For Natural Questions dataset, since it has the collection of top-retrieved Wikipeida pages corresponding to the unannotated queries issued to the Google search engine, we additionally report the diversified recitation results of fine-tuned PaLM model in Tab. 2. From the table, we find that diversified recitation can further improve the performance of PaLM on the NQ dataset. 

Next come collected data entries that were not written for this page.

/-- `g^N = f|_{B_N}` for `g = f_N|_{B_N}` — the `N`-th root of [FrdII] Def 2.1 (ii) at `B_N` is the restriction of the
`N`-th root `f_N` (`(f|_{A_N})|_{B_N} = (f_N^N)|_{B_N} = (f_N|_{B_N})^N`). [cite: MochizukiEtTh2009, Prop 4.2(iii) p.88] -/
theorem restrict_pow_eq :
    R.pair.restrict ^ (N : ℕ) =
      (mkOfModel X tf hZ hP hBΛ DS IG gS gSs NH AB A₀ hA₀ hA₀').restrictAlong R.pair.num R.pair.isPreStep_num
        (pullFrac R.αData.α₁ f) := by
  rw [← R.pow_root]
  exact (map_pow _ R.root (N : ℕ)).symm

/-- **The Kummer cocycle of `f|_{B_N}` IS the bi-Kummer difference** ([FrdII] Def 2.1 (ii) cocycle of the root
`g = f_N|_{B_N}`, tree convention `h · g = ζ_h · g`): `ζ_h = diffCocycle h` for every `h ∈ H_{B_N}`.
[cite: MochizukiEtTh2009, Prop 4.3(iii) p.91] -/
theorem kummerCocycle_restrict_eq_diffCocycle (hΦd : Objectwise (fun M _ => IsDivisorial M) tf.divisorMonoid)
    (hf : (mkOfModel X tf hZ hP hBΛ DS IG gS gSs NH AB A₀ hA₀ hA₀').IsFixedByHA R.BN hB (R.pair.restrict ^ (N : ℕ)))
    (h : (mkOfModel X tf hZ hP hBΛ DS IG gS gSs NH AB A₀ hA₀ hA₀').HA R.BN hB) :
    Kummer.kummerCocycle (BiratCoeff.nthRootsDifferByUnits _ R.BN N)
        ((mkOfModel X tf hZ hP hBΛ DS IG gS gSs NH AB A₀ hA₀ hA₀').HA R.BN hB)
        (f := BiratCoeff.of R.BN (R.pair.restrict ^ (N : ℕ))) (g := BiratCoeff.of R.BN R.pair.restrict) rfl
        (BiratCoeff.smul_of_eq_of_isFixedByHA hf) h =
      K.diffCocycle X tf hZ hP hBΛ DS IG gS gSs NH AB A₀ hA₀ hA₀' hΦd h := by
  apply Kummer.kummerCocycle_eq_of_smul_eq
  rw [coe_val_diffCocycle, BiratCoeff.smul_of, ← map_mul]
  exact congrArg (BiratCoeff.of R.BN) (K.biratAut_restrict_mkOfModel X tf hZ hP hBΛ DS IG gS gSs NH AB A₀ hA₀ hA₀' h)

/-- `diffCocycle` is a `1`-cocycle of `H_{B_N}` with values in `μ_N` (it IS the Kummer cocycle).
[cite: MochizukiEtTh2009, Prop 4.3(iii) p.91] -/
theorem isMulCocycle₁_diffCocycle (hΦd : Objectwise (fun M _ => IsDivisorial M) tf.divisorMonoid)
    (hf : (mkOfModel X tf hZ hP hBΛ DS IG gS gSs NH AB A₀ hA₀ hA₀').IsFixedByHA R.BN hB (R.pair.restrict ^ (N : ℕ))) :
    IsMulCocycle₁ (K.diffCocycle X tf hZ hP hBΛ DS IG gS gSs NH AB A₀ hA₀ hA₀' hΦd) := by
  have e : K.diffCocycle X tf hZ hP hBΛ DS IG gS gSs NH AB A₀ hA₀ hA₀' hΦd =
      Kummer.kummerCocycle (BiratCoeff.nthRootsDifferByUnits _ R.BN N)
        ((mkOfModel X tf hZ hP hBΛ DS IG gS gSs NH AB A₀ hA₀ hA₀').HA R.BN hB)
        (f := BiratCoeff.of R.BN (R.pair.restrict ^ (N : ℕ))) (g := BiratCoeff.of R.BN R.pair.restrict) rfl
        (BiratCoeff.smul_of_eq_of_isFixedByHA hf) :=
    funext fun h => (K.kummerCocycle_restrict_eq_diffCocycle X tf hZ hP hBΛ DS IG gS gSs NH AB A₀ hA₀ hA₀' hΦd hf h).symm
  rw [e]
  exact Kummer.isMulCocycle₁_kummerCocycle _ _ _ _

/-- **[EtTh] Prop 4.3 (iii), SECOND CLAUSE, at the model instances `mkOfModel`**: the Kummer class
`κ_{f|_{B_N}} ∈ H¹(H_{B_N}, μ_N)` ([FrdII] Def 2.1 (ii); `BiKummerSetting.kummerClassOfRoot`, computed from the root
`g = f_N|_{B_N}` — any root gives the same class) EQUALS the class of the twisted homomorphism `diffCocycle`
determined by the bi-Kummer difference. [cite: MochizukiEtTh2009, Prop 4.3(iii) p.91] -/
theorem kummerClassOfRoot_restrict_eq (hΦd : Objectwise (fun M _ => IsDivisorial M) tf.divisorMonoid)
    (hf : (mkOfModel X tf hZ hP hBΛ DS IG gS gSs NH AB A₀ hA₀ hA₀').IsFixedByHA R.BN hB (R.pair.restrict ^ (N : ℕ))) :
    (mkOfModel X tf hZ hP hBΛ DS IG gS gSs NH AB A₀ hA₀ hA₀').kummerClassOfRoot hB (N : ℕ)
        (f := R.pair.restrict ^ (N : ℕ)) (g := R.pair.restrict) rfl hf =
      H1π _ (cocyclesOfIsMulCocycle₁ (K.isMulCocycle₁_diffCocycle X tf hZ hP hBΛ DS IG gS gSs NH AB A₀ hA₀ hA₀' hΦd hf)) := by
  rw [kummerClassOfRoot, Kummer.kummerClassOfRoot]
  congr 1
  refine cocycles₁_ext fun h => ?_
  change Additive.ofMul (Kummer.kummerCocycle _ _ _ _ h) =
    Additive.ofMul (K.diffCocycle X tf hZ hP hBΛ DS IG gS gSs NH AB A₀ hA₀ hA₀' hΦd h)
  rw [K.kummerCocycle_restrict_eq_diffCocycle X tf hZ hP hBΛ DS IG gS gSs NH AB A₀ hA₀ hA₀' hΦd hf h]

4.3.1. ON THE NUMBER OF SELF-CONSISTENCY PATHS

We analyze how the number of passages recited would affect the performance of recite-and-answer under the self-consistency setting. Due to the costly inference of LLMs, we first sample up to k = 20 recitation passages, and then apply self-consistency to a randomly selected subset of recitations to simulate less paths. For each number of self-consistency paths, we evaluate the randomly selected subsets five times and report the mean and standard deviation. We conduct an analysis on OPT-30B and UL2-20B on the TriviaQA dataset and report the results in Fig. 4 . We can see that sampling more recitation passages tends to improve the recite-and-answer performance, while less randomness is observed with more self-consistency paths.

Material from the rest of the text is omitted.